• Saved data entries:
import Mathlib
import Summits.ValiantsHypothesis.ValiantsHypothesis.Theses.ElementaryWordLength

/-!
# Crux idea `coset-minrank-middle-cut` — first-lemma sketch (crux WordLengthQP, stmt-ValiantsHypothesis-6623)

Nisan's method applied to the word's CANONICAL noncommutative lift, read back commutatively:
a word of length `L` for `E₁₃(per_n)` gives, for EVERY cut `k ≤ n`, a decomposition
`per_n = Σ_{i < 3(L+1)} gᵢ·hᵢ` with `gᵢ` homogeneous of degree `k` and `hᵢ` of degree `n - k`
(states of the width-3 program = (time, register); prefix/suffix polynomials, homogeneous parts).
Hence the single-cut statement `MidCutHard` (product rank of `per_n` at the middle cut is not
quasi-polynomially bounded) implies the crux `WordLengthQP` with NO conversion loss.

Everything here is a STATEMENT (sorried where marked); the definitions elaborate over Mathlib +
`perPoly` + the route's decl `WordLengthQP`.
-/

namespace Summit.ValiantsHypothesis.ValiantsHypothesis.Cruxes.WordLengthQP.CosetMinrank

open scoped BigOperators
open Literature.Computability.AlgebraicComplexity
open Summit.ValiantsHypothesis.ValiantsHypothesis.Theses.ElementaryWordLength

/-- The crux's word predicate, named: `E₁₃(per_n)` has an affine elementary word of length `≤ L`. -/
def HasWord (n L : ℕ) : Prop :=
  ∃ w : List (Fin 3 × Fin 3 × ℂ × Option (Fin n × Fin n)), w.length ≤ L ∧ (∀ l ∈ w, l.1 ≠ l.2.1) ∧
    (w.map (fun l => Matrix.transvection l.1 l.2.1
      (MvPolynomial.C l.2.2.1 * l.2.2.2.elim 1 MvPolynomial.X))).prod =
      Matrix.transvection (0 : Fin 3) 2 (perPoly (Fin n) ℂ)

/-- Bidegree-`(k, n-k)` PRODUCT RANK of the permanent is at most `r`:
`per_n = Σ_{i<r} gᵢ hᵢ` with `gᵢ ∈ S_k`, `hᵢ ∈ S_{n-k}` (forms in the `n²` entries). -/
def HasProdDecomp (n k r : ℕ) : Prop :=
  ∃ g h : Fin r → MvPolynomial (Fin n × Fin n) ℂ,
    (∀ i, (g i).IsHomogeneous k) ∧ (∀ i, (h i).IsHomogeneous (n - k)) ∧
    ∑ i, g i * h i = perPoly (Fin n) ℂ

/-- Same for the determinant (calibration: this one is SMALL, `r ≤ n²`, Mahajan–Vinay / CKV24). -/
def HasProdDecompDet (n k r : ℕ) : Prop :=
  ∃ g h : Fin r → MvPolynomial (Fin n × Fin n) ℂ,
    (∀ i, (g i).IsHomogeneous k) ∧ (∀ i, (h i).IsHomogeneous (n - k)) ∧
    ∑ i, g i * h i = (Matrix.of fun i j : Fin n => (MvPolynomial.X (i, j) : MvPolynomial (Fin n × Fin n) ℂ)).det

/-- The transfer target `C⁺` (strictly stronger than the crux, NOT known to be equivalent to it):
the middle-cut product rank of `per_n` is not quasi-polynomially bounded. -/
def MidCutHard : Prop :=
  ∀ c : ℕ, ∃ n : ℕ, ∀ r ≤ 2 ^ ((Nat.log 2 n + c) ^ c), ¬ HasProdDecomp n (n / 2) r

/-- Uniform-in-`k` version (any cut suffices for the transfer). -/
def SomeCutHard : Prop :=
  ∀ c : ℕ, ∃ n : ℕ, ∃ k ≤ n, ∀ r ≤ 2 ^ ((Nat.log 2 n + c) ^ c), ¬ HasProdDecomp n k r

/-- FIRST LEMMA (the loss-free transfer, provable now; size M): a word of length `≤ L` for
`E₁₃(per_n)` yields a product decomposition with `≤ L + 1` terms at EVERY cut `k ≤ n`.
Proof sketch (edge cut of the word's canonical ordered expansion): with `u⁽⁰⁾ = e₁ᵀ`,
`u⁽ᵗ⁾ = u⁽ᵗ⁻¹⁾·Eₜ` and `M⁽ᵗ⁾ = E_{t+1}⋯E_L`, every monomial path of the degree-`n` part of
`u⁽ᴸ⁾₃ = per_n` raises its degree from `k-1` to `k` at a unique VARIABLE letter `t`, whence
`per_n = Σ_{t variable} (λₜ·x_{vₜ}·(u⁽ᵗ⁻¹⁾_{iₜ})_{k-1}) · ((M⁽ᵗ⁾)_{jₜ 3})_{n-k}` — at most `L` products of
homogeneous forms of degrees `k` and `n-k` (one spare term covers `k = 0`). This is Nisan's prefix/suffix
cut of the word read as a width-3 noncommutative ABP, pushed to the commutative quotient. -/
theorem prodDecomp_of_word (n L : ℕ) (hw : HasWord n L) : ∀ k ≤ n, HasProdDecomp n k (L + 1) := by
  sorry

/-- Consequence: `C⁺ → crux`, by `prodDecomp_of_word` and `2^((log n + c)^c) + 1 ≤ 2^((log n + c + 1)^(c+1))`. -/
theorem wordLengthQP_of_midCutHard (h : MidCutHard) : WordLengthQP := by
  sorry

theorem wordLengthQP_of_someCutHard (h : SomeCutHard) : WordLengthQP := by
  sorry

/-- CALIBRATION 1 (provable now from CKV24 Prop. "det_n has an ABP of width n² and n+1 layers",
or Mahajan–Vinay clow sequences): the determinant is CHEAP at every cut. Any argument for
`MidCutHard` must therefore use something that fails for `det` — it cannot be support counting. -/
theorem det_prodDecomp_small (n k : ℕ) (hk : k ≤ n) (hn : 1 ≤ n) : HasProdDecompDet n k (n ^ 2) := by
  sorry

/-- A decomposition is JUNK-FREE (torus-homogeneous) when every `gᵢ` is supported on partial
permutation monomials of one fixed (row set, column set) of size `k` and `hᵢ` on the complementary
ones; then no non-permutation monomial ever appears in `gᵢ hᵢ`. -/
def IsJunkFree {n : ℕ} (g h : MvPolynomial (Fin n × Fin n) ℂ) : Prop :=
  ∃ (R C : Finset (Fin n)), (∀ m ∈ g.support, ∀ e ∈ m.support, e.1 ∈ R ∧ e.2 ∈ C) ∧
    (∀ m ∈ h.support, ∀ e ∈ m.support, e.1 ∉ R ∧ e.2 ∉ C)

/-- CALIBRATION 2 (provable now, three lines of counting: a junk-free product covers at most
`k!(n-k)!` of the `n!` permutation monomials): junk-free (= torus-equivariant = monotone-type)
decompositions of `per_n` need EXACTLY `n.choose k` terms — Laplace is optimal among them, for `per`
AND for `det`. So the whole content of `MidCutHard` is: signed junk (clow-type cancellation) cannot buy
`per` the exponential savings it buys `det`. -/
theorem junkFree_prodRank_ge (n k r : ℕ) (hk : k ≤ n)
    (g h : Fin r → MvPolynomial (Fin n × Fin n) ℂ)
    (hjf : ∀ i, IsJunkFree (g i) (h i))
    (hsum : ∑ i, g i * h i = perPoly (Fin n) ℂ) : n.choose k ≤ r := by
  sorry

end Summit.ValiantsHypothesis.ValiantsHypothesis.Cruxes.WordLengthQP.CosetMinrank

• TASK TO COMPLETE:
A word-for-word restatement of the data above is required.

• SOLVED PROBLEM:
import Mathlib
import Summits.ValiantsHypothesis.ValiantsHypothesis.Theses.ElementaryWordLength

/-!
# Crux idea `coset-minrank-middle-cut` — first-lemma sketch (crux WordLengthQP, stmt-ValiantsHypothesis-6623)

Nisan's method applied to the word's CANONICAL noncommutative lift, read back commutatively:
a word of length `L` for `E₁₃(per_n)` gives, for EVERY cut `k ≤ n`, a decomposition
`per_n = Σ_{i < 3(L+1)} gᵢ·hᵢ` with `gᵢ` homogeneous of degree `k` and `hᵢ` of degree `n - k`
(states of the width-3 program = (time, register); prefix/suffix polynomials, homogeneous parts).
Hence the single-cut statement `MidCutHard` (product rank of `per_n` at the middle cut is not
quasi-polynomially bounded) implies the crux `WordLengthQP` with NO conversion loss.

Everything here is a STATEMENT (sorried where marked); the definitions elaborate over Mathlib +
`perPoly` + the route's decl `WordLengthQP`.
-/

namespace Summit.ValiantsHypothesis.ValiantsHypothesis.Cruxes.WordLengthQP.CosetMinrank

open scoped BigOperators
open Literature.Computability.AlgebraicComplexity
open Summit.ValiantsHypothesis.ValiantsHypothesis.Theses.ElementaryWordLength

/-- The crux's word predicate, named: `E₁₃(per_n)` has an affine elementary word of length `≤ L`. -/
def HasWord (n L : ℕ) : Prop :=
  ∃ w : List (Fin 3 × Fin 3 × ℂ × Option (Fin n × Fin n)), w.length ≤ L ∧ (∀ l ∈ w, l.1 ≠ l.2.1) ∧
    (w.map (fun l => Matrix.transvection l.1 l.2.1
      (MvPolynomial.C l.2.2.1 * l.2.2.2.elim 1 MvPolynomial.X))).prod =
      Matrix.transvection (0 : Fin 3) 2 (perPoly (Fin n) ℂ)

/-- Bidegree-`(k, n-k)` PRODUCT RANK of the permanent is at most `r`:
`per_n = Σ_{i<r} gᵢ hᵢ` with `gᵢ ∈ S_k`, `hᵢ ∈ S_{n-k}` (forms in the `n²` entries). -/
def HasProdDecomp (n k r : ℕ) : Prop :=
  ∃ g h : Fin r → MvPolynomial (Fin n × Fin n) ℂ,
    (∀ i, (g i).IsHomogeneous k) ∧ (∀ i, (h i).IsHomogeneous (n - k)) ∧
    ∑ i, g i * h i = perPoly (Fin n) ℂ

/-- Same for the determinant (calibration: this one is SMALL, `r ≤ n²`, Mahajan–Vinay / CKV24). -/
def HasProdDecompDet (n k r : ℕ) : Prop :=
  ∃ g h : Fin r → MvPolynomial (Fin n × Fin n) ℂ,
    (∀ i, (g i).IsHomogeneous k) ∧ (∀ i, (h i).IsHomogeneous (n - k)) ∧
    ∑ i, g i * h i = (Matrix.of fun i j : Fin n => (MvPolynomial.X (i, j) : MvPolynomial (Fin n × Fin n) ℂ)).det

/-- The transfer target `C⁺` (strictly stronger than the crux, NOT known to be equivalent to it):
the middle-cut product rank of `per_n` is not quasi-polynomially bounded. -/
def MidCutHard : Prop :=
  ∀ c : ℕ, ∃ n : ℕ, ∀ r ≤ 2 ^ ((Nat.log 2 n + c) ^ c), ¬ HasProdDecomp n (n / 2) r

/-- Uniform-in-`k` version (any cut suffices for the transfer). -/
def SomeCutHard : Prop :=
  ∀ c : ℕ, ∃ n : ℕ, ∃ k ≤ n, ∀ r ≤ 2 ^ ((Nat.log 2 n + c) ^ c), ¬ HasProdDecomp n k r

/-- FIRST LEMMA (the loss-free transfer, provable now; size M): a word of length `≤ L` for
`E₁₃(per_n)` yields a product decomposition with `≤ L + 1` terms at EVERY cut `k ≤ n`.
Proof sketch (edge cut of the word's canonical ordered expansion): with `u⁽⁰⁾ = e₁ᵀ`,
`u⁽ᵗ⁾ = u⁽ᵗ⁻¹⁾·Eₜ` and `M⁽ᵗ⁾ = E_{t+1}⋯E_L`, every monomial path of the degree-`n` part of
`u⁽ᴸ⁾₃ = per_n` raises its degree from `k-1` to `k` at a unique VARIABLE letter `t`, whence
`per_n = Σ_{t variable} (λₜ·x_{vₜ}·(u⁽ᵗ⁻¹⁾_{iₜ})_{k-1}) · ((M⁽ᵗ⁾)_{jₜ 3})_{n-k}` — at most `L` products of
homogeneous forms of degrees `k` and `n-k` (one spare term covers `k = 0`). This is Nisan's prefix/suffix
cut of the word read as a width-3 noncommutative ABP, pushed to the commutative quotient. -/
theorem prodDecomp_of_word (n L : ℕ) (hw : HasWord n L) : ∀ k ≤ n, HasProdDecomp n k (L + 1) := by
  sorry

/-- Consequence: `C⁺ → crux`, by `prodDecomp_of_word` and `2^((log n + c)^c) + 1 ≤ 2^((log n + c + 1)^(c+1))`. -/
theorem wordLengthQP_of_midCutHard (h : MidCutHard) : WordLengthQP := by
  sorry

theorem wordLengthQP_of_someCutHard (h : SomeCutHard) : WordLengthQP := by
  sorry

/-- CALIBRATION 1 (provable now from CKV24 Prop. "det_n has an ABP of width n² and n+1 layers",
or Mahajan–Vinay clow sequences): the determinant is CHEAP at every cut. Any argument for
`MidCutHard` must therefore use something that fails for `det` — it cannot be support counting. -/
theorem det_prodDecomp_small (n k : ℕ) (hk : k ≤ n) (hn : 1 ≤ n) : HasProdDecompDet n k (n ^ 2) := by
  sorry

/-- A decomposition is JUNK-FREE (torus-homogeneous) when every `gᵢ` is supported on partial
permutation monomials of one fixed (row set, column set) of size `k` and `hᵢ` on the complementary
ones; then no non-permutation monomial ever appears in `gᵢ hᵢ`. -/
def IsJunkFree {n : ℕ} (g h : MvPolynomial (Fin n × Fin n) ℂ) : Prop :=
  ∃ (R C : Finset (Fin n)), (∀ m ∈ g.support, ∀ e ∈ m.support, e.1 ∈ R ∧ e.2 ∈ C) ∧
    (∀ m ∈ h.support, ∀ e ∈ m.support, e.1 ∉ R ∧ e.2 ∉ C)

/-- CALIBRATION 2 (provable now, three lines of counting: a junk-free product covers at most
`k!(n-k)!` of the `n!` permutation monomials): junk-free (= torus-equivariant = monotone-type)
decompositions of `per_n` need EXACTLY `n.choose k` terms — Laplace is optimal among them, for `per`
AND for `det`. So the whole content of `MidCutHard` is: signed junk (clow-type cancellation) cannot buy
`per` the exponential savings it buys `det`. -/
theorem junkFree_prodRank_ge (n k r : ℕ) (hk : k ≤ n)
    (g h : Fin r → MvPolynomial (Fin n × Fin n) ℂ)
    (hjf : ∀ i, IsJunkFree (g i) (h i))
    (hsum : ∑ i, g i * h i = perPoly (Fin n) ℂ) : n.choose k ≤ r := by
  sorry

end Summit.ValiantsHypothesis.ValiantsHypothesis.Cruxes.WordLengthQP.CosetMinrank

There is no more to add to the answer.